By Camincha Benvenutto
Alba was barely two years old, or so the story goes. She has heard the story many, many times from many different people including her father, mother and her cousins, Julia and Alberto, each contributing a piece, a patch of the quilt. Sometimes one or another has told her the whole story, or as much as they know. So that now she really doesn't know what she remembers, if anything, or what she has been told.
This is a potpourri of memories from cousins Julia and Alberto:
Alba, at two and a half, you had been sick for several months and were way behind in weight and size for children your age. Several childhood diseases had debilitated you and made you easy prey for what came next, the fever that ravished your tiny, frail body. You were depleted of the defenses necessary to fight infections. That is why the sore on your left buttock refused to heal and kept extending over your entire back. No wonder the doctors had given up on you.
The argument between Uncle Alvaro and the doctors took place in an office somewhere off the labyrinth of the clinic's corridors. When he heard what they had to say, he broke out in a rage, would not listen. How dare they! What do they know! Die? She is not going to die!
As Uncle Alvaro charged out of the office where the meeting had been scheduled, the clinic's head doctor tried to follow him. Alba, you caught a glimpse of him as he turned on his heels in front of the opened door of your room, his eyes two dark pools of frustration, compassion. He probably thought he could reason with uncle Alvaro. Perhaps calm him down. It didn't work. Your father never listened to anyone and when adversity hit him turned definitely deaf.
Uncle Alvaro had been to see you a few minutes before. His handsome full face, with eyeglasses and smile, had looked down on his daughter's tiny frame. He was so tall, so big. He knew everything. God, who was God for you then? Your father. Then, and for some years after. Your father, dressed in the impeccable gray suit, silk shirt. As he bent over you, the mysterious black pearl nestling in his tie, seemed to shine with a special glow.
Your father. As he walked back into your room his eyes were full of determination, his lips a firm line as he turned his attention to instructing the persons in the room -- your nurse, your nanny—on how his baby was to be handled and bundled up.

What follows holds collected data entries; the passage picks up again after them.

import Summits.CriticalPhenomena.PercolationContinuityZ3.Theorems.Transplant.FKConnectivityAllQForestContractionMono
import Summits.CriticalPhenomena.PercolationContinuityZ3.Theorems.Transplant.FKConnectivityAllQFastEvalBridgeGen
import Summits.CriticalPhenomena.PercolationContinuityZ3.Theorems.Transplant.FKConnectivityAllQForestSquareCex
import HarnessLib

/-!
# KERNEL REFUTATION of every-pair contraction monotonicity: `¬ AdjForestContractionMonoOn (Fin 9)`, `¬ AdjForestContractionMonoPos`
# — pinning the keystone pair of the two-fan graph RAISES the adjacent forest Rayleigh margin from 2 to 4

Support file (`--supports stmt-CriticalPhenomena-4575`), FK sub-lane `prim-bschramm-fk-1` (gen 24) of the post-continuity programme;
builds on p205010 (kernel theorem, internal audit signed; external expert review pending).  One listed graph (definition), no named facts,
no sorries; standard axioms (`decide +kernel` on the verified fast evaluator of `…FastEval*.lean`; no `native_decide`).

THE NODE REFUTED.  `AdjForestContractionMonoOn V` (`…ForestContractionMono`, this generation): for EVERY fibre `(M,u₀)`, `e = ov ≠ f = oy` and
EVERY free pair `g ∉ {e,f}`, `bad(M,u₀) + good(M∖g, u₀+g) ≤ good(M,u₀) + bad(M∖g, u₀+g)` (pinning `g` does not raise `margin = good − bad`).
THE WITNESS (kit j193252 = exhaustive census over all connected graphs with 9 vertices, 29,466,208 (G, o, {e,f}, g) tests, exactly ONE
failure; second engine numerics/hub4/cex9.py; memo bschramm/FROM-fk-1-g24-HUB-EVENT-CALCULUS.md §A.1): `G` on `{0,…,8}` with pairs
`02 12 03 13 05 45 06 46 27 57 38 68 | 78 | 01 04` (listed in this order: twelve free pairs, the keystone `g = 78` (index 12), `e = 01` (13),
`f = 04` (14)); hub `o = 0` with two fans `{1; 2,3}`, `{4; 5,6}`, outer vertices `7 ~ 2,5`, `8 ~ 3,6`.  At the top fibre (all 15 pairs free,
`u₀ = ∅`): `bad = 526`, `good = 528` (margin 2); at the fibre with `g` pinned: `bad = 96`, `good = 100` (margin 4 > 2).
THE CERTIFICATE.  Both fibres are read on GUARDED fibres (`fibreCount_insert_two_both / _one`): the top fibre on `(conf (firstT 13), ∅)`
(`fibreCount_conf_eq_card_bool`, masks `a < 2¹³`), the pinned fibre on `(conf (tOf 4095), conf (tOf 4096))` (`fibreCount_conf_tOf_eq_card_bool`,
masks `a ⊆ 4095`); forest conditions are read as `forestB` of the mask with the bits of `e, f, g` set (`conf_lor_*`); one weighted binary-split
sum per fibre, `Σ ([bad a] + 2ᵏ[good a])` = 8651278 = 526 + 2¹⁴·528 resp. 6553696 = 96 + 2¹⁶·100 (`decide +kernel` in chunks of 2¹¹), decodes
the four counts; `526 + 100 ≤ 528 + 96` is false.
* **`not_adjForestContractionMonoOn_fin_nine : ¬ AdjForestContractionMonoOn (Fin 9)`**, **`not_adjForestContractionMonoPos`**.
refuted-substantive FOR THE EVERY-PAIR FORM ONLY: on the witness every other free pair is pinnable without raising the margin, so the SOME-PAIR
form (hypothesis of `adjForestRayleighNoSqOn_of_exists_pinning`, `…ForestPinningInduction`) and the node (♣)⁰ itself are untouched.
Census: n ≤ 8: 0 / 1,716,144; n = 9: 1 / 29,466,208; n = 10, m ≤ 15: 0 / 85,040,472.
[cite: SempleWelsh2008, Conj. 1.1 (p. 2); Thm. 4.2 (p. 11)] [cite: CibulkaHladkyLaCroixWagner2008, Thm. 1 (p. 2)] [cite: Linusson2011, Prop. 2.6]
-/

namespace Summit.CriticalPhenomena.PercolationContinuityZ3.Theorems

namespace FK

open Literature.Probability.LatticeModels Literature.Probability.Percolation
open scoped symmDiff

/-- **The witness graph** on `Fin 9`: listed pairs `0..11` free and far from the statement, `12 = g = (7,8)` (the keystone),
`13 = e = (0,1)`, `14 = f = (0,4)`; parameters unused (`0`), `q = 1`. (kit j193252; memo bschramm/FROM-fk-1-g24-HUB-EVENT-CALCULUS.md §A.1) -/
abbrev cmD : RCEval where
  n := 9
  m := 15
  src := ![0, 1, 0, 1, 0, 4, 0, 4, 2, 5, 3, 6, 7, 0, 0]
  dst := ![2, 2, 3, 3, 5, 5, 6, 6, 7, 7, 8, 8, 8, 1, 4]
  c := fun _ => 0
  q := 1
import Literature.MathematicalPhysics.QuantumFieldTheory.Balaban1983to89.Node00.Record12BgRowAnalysis
import Literature.MathematicalPhysics.QuantumFieldTheory.Balaban1983to89.Node00.Record12BgRowGaugeAxial
import Literature.MathematicalPhysics.QuantumFieldTheory.Balaban1983to89.T4ExpWindowSmallField
import Literature.MathematicalPhysics.QuantumFieldTheory.Balaban1983to89.T4WilsonLinkAffine

/-!
# BalabanUVNodes ∕ N07 ([Balaban1985Variational] Theorem 1 (7)–(8) p. 279, in node00-def-P11's typed readings at the objects of record) —
# THE INTERFACE INSTANCE: a one-step (2.18) index `Ω₁ = Λ₁ =` one `𝐃₁`-cube, its CORNER PLAQUETTE `p` (touching `Ω₁`, all four bonds sourced in
# `Γ₀ = Ω₁ᶜ`), and a single-bond datum — at which «a minimiser of (2.12) exists ∧ every minimiser is `B₃δ_nη_n²`-regular on the plaquettes touching
# `Ω_n`» FAILS for every class, every averaging and every `(B₃, δ)` with `B₃δ₁η₁² ≤ dist1 (W₀(∂p))` (companion `…N07Thm1ScaledInterfaceObstruction` reads it)

HEADLINE.  Work toward ONE FINITE-LATTICE STEP of Bałaban's programme — the typed RANGE of [15] Thm 1 at NODE 00's objects (cell `pub-ymgap`, Track A, DAG
node **N07** = [15] = [Balaban1985Variational]; seat `pub-ymgap-dag-n07-e`, generation 6; `--supports stmt-QuantumFields-19909 --as helper`, the ROW-P11
negative-certificate lane).  THEOREMS ONLY (0 `def`, 0 `sorry`, 0 `instance`; instances packaged as `∃`).  Located target: director-ym LINE №136 ∕ dag-lead
WORDS-137 («`VariationalThm1Scaled`-false — no certificate exists»), node00-def-P11 LOCATED-P11-SEQ (ii) and `Node00/Record12BgRowAnalysis` §8.

THE MECHANISM (purely combinatorial — no Stokes, no [15] Prop. 2, no minimiser is computed).  In node00-def-P11's readings the datum `W` is small on the
plaquettes TOUCHING `Γ_n(s)` and the conclusion (R) bounds the minimiser on the plaquettes TOUCHING `Ω_n(s)` ([6] p. 77 convention,
`B8Eq17ClassAkV1.plaqsOf`).  Take `k = 1` and `Ω₁ = Λ₁ = D = cubeEnl P (L·M·R₁) 0 0` (at `M = 1`, `r = 0`: side `L < 2L^{m+K}`, no wrapping).  The fine
plaquette `p = ⟨x, e₀, e₁⟩` whose far corner `x + e₀ + e₁` is the cube's corner has `p ∈ omegaPlaqs s.Ω 1 = plaqsOf D`, while `x, x + e₀, x + e₁ ∉ D`,
so all four bonds of `p` lie in `bondsOf (genSet s.Ω 1 0) = bondsOf Dᶜ` (`gammaRegion_zero`; scale `0`, `Averaging.iter _ 0 = id`): the (2.10) constraint
PINS `U(∂p) = W₀(∂p)` for EVERY constrained `U` (`plaqHol_eq_of_agreeOn`).  With `W₀` the single-bond field at `⟨x, e₀⟩` with value `h` (every plaquette
holonomy in `{1, h, h⁻¹}`, `dist1_plaqHol_single_le`; `W₀(∂p) = h`, `plaqHol_single_eq`) and `W_j = 1` for `j ≥ 1`, the regularity clause at `n = 1`
reads `dist1 h < B₃δ₁η₁²` — false once `B₃δ₁η₁² ≤ dist1 h` (`not_exists_isMinimizer_and_regular`, ANY class ∕ averaging ∕ `k ≥ 1`).  `su2_dist1_surj`:
on `SU(2)` every `t ∈ [0, 2]` is a `dist1` (adapted from the cell's Summits-side `ShellMeasureLevelZeroShellMass.exists_dist1_eq`, not importable here).

HONEST FRAMING.  Lattice bookkeeping about the tree's own objects; NOTHING of [15] asserted or refuted here (the refutations of the TYPED READINGS are the
companion's); count-neutral; N07 ∕ K0‴ NOT discharged (typed 28∕28 · discharged 5∕28 unmoved); one finite `𝕋⁴` programme at fixed `ε = L^{−K}` — NOT
continuum ∕ ℝ⁴ ∕ OS ∕ mass gap ∕ Clay.

DEPENDENCES (by name, nothing modified): node00-def-P11 `Sect2.SeqSeparated`, `cubeEnl_zero_eq ∕ boxLo ∕ boxHi`; node00-def-R `SeqOfRecord ∕ DOfRecord ∕
unionsOfCubes ∕ dCubeSide ∕ omegaPlaqs`; node00-def `RkOfRecord ∕ cubeIndices ∕ cubeEnl ∕ Stage7Numerics`; r11 `B14.Eq218Concrete.Seq.ofChain ∕ Chain21`;
r12 `B15DeterminingSets` (`genSet ∕ gammaRegion_zero ∕ pts_zero ∕ bondsOf ∕ AgreeOn ∕ avgFamily ∕ IsMinimizer`); pv26 `T4AxialGaugeSmallField.castSite ∕
castSite_add_e`; `T4WilsonLinkAffine.shift_ne_self`; `T4HaarSU2ExpChart.expPoint`, `T4ExpWindowSmallField.dist1_expPoint_eq`; `B8Eq17ClassAkV1.plaqsOf`; `Setup`.
-/

noncomputable section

Careful there. Gently. Got her? No. No, not like that. To you, his voice softening: All right, my little lady?
Your father did take you home. But not to die. He had a plan.
Somehow Uncle Alvaro obtained reservations on the next ship sailing two days later from Callao to Mollendo, Arequipa. He would not travel by plane. He had with him, to help him care for you, your nanny, a maid and a house boy. When the ship's Captain was informed -- after you were securely aboard—that one of his passengers was a little girl who was deathly ill, another terrible battle ensued. The Captain wanted you disembarked at once. Uncle Alvaro convinced him to let you stay. He signed a document absolving the Captain of all responsibility. Nothing was going to stop him. His destination? Yura, the village in the Sierras famous for its thermal spring waters credited the world round with saving the lives of thousands. More miraculous than Lourdes or Vichy.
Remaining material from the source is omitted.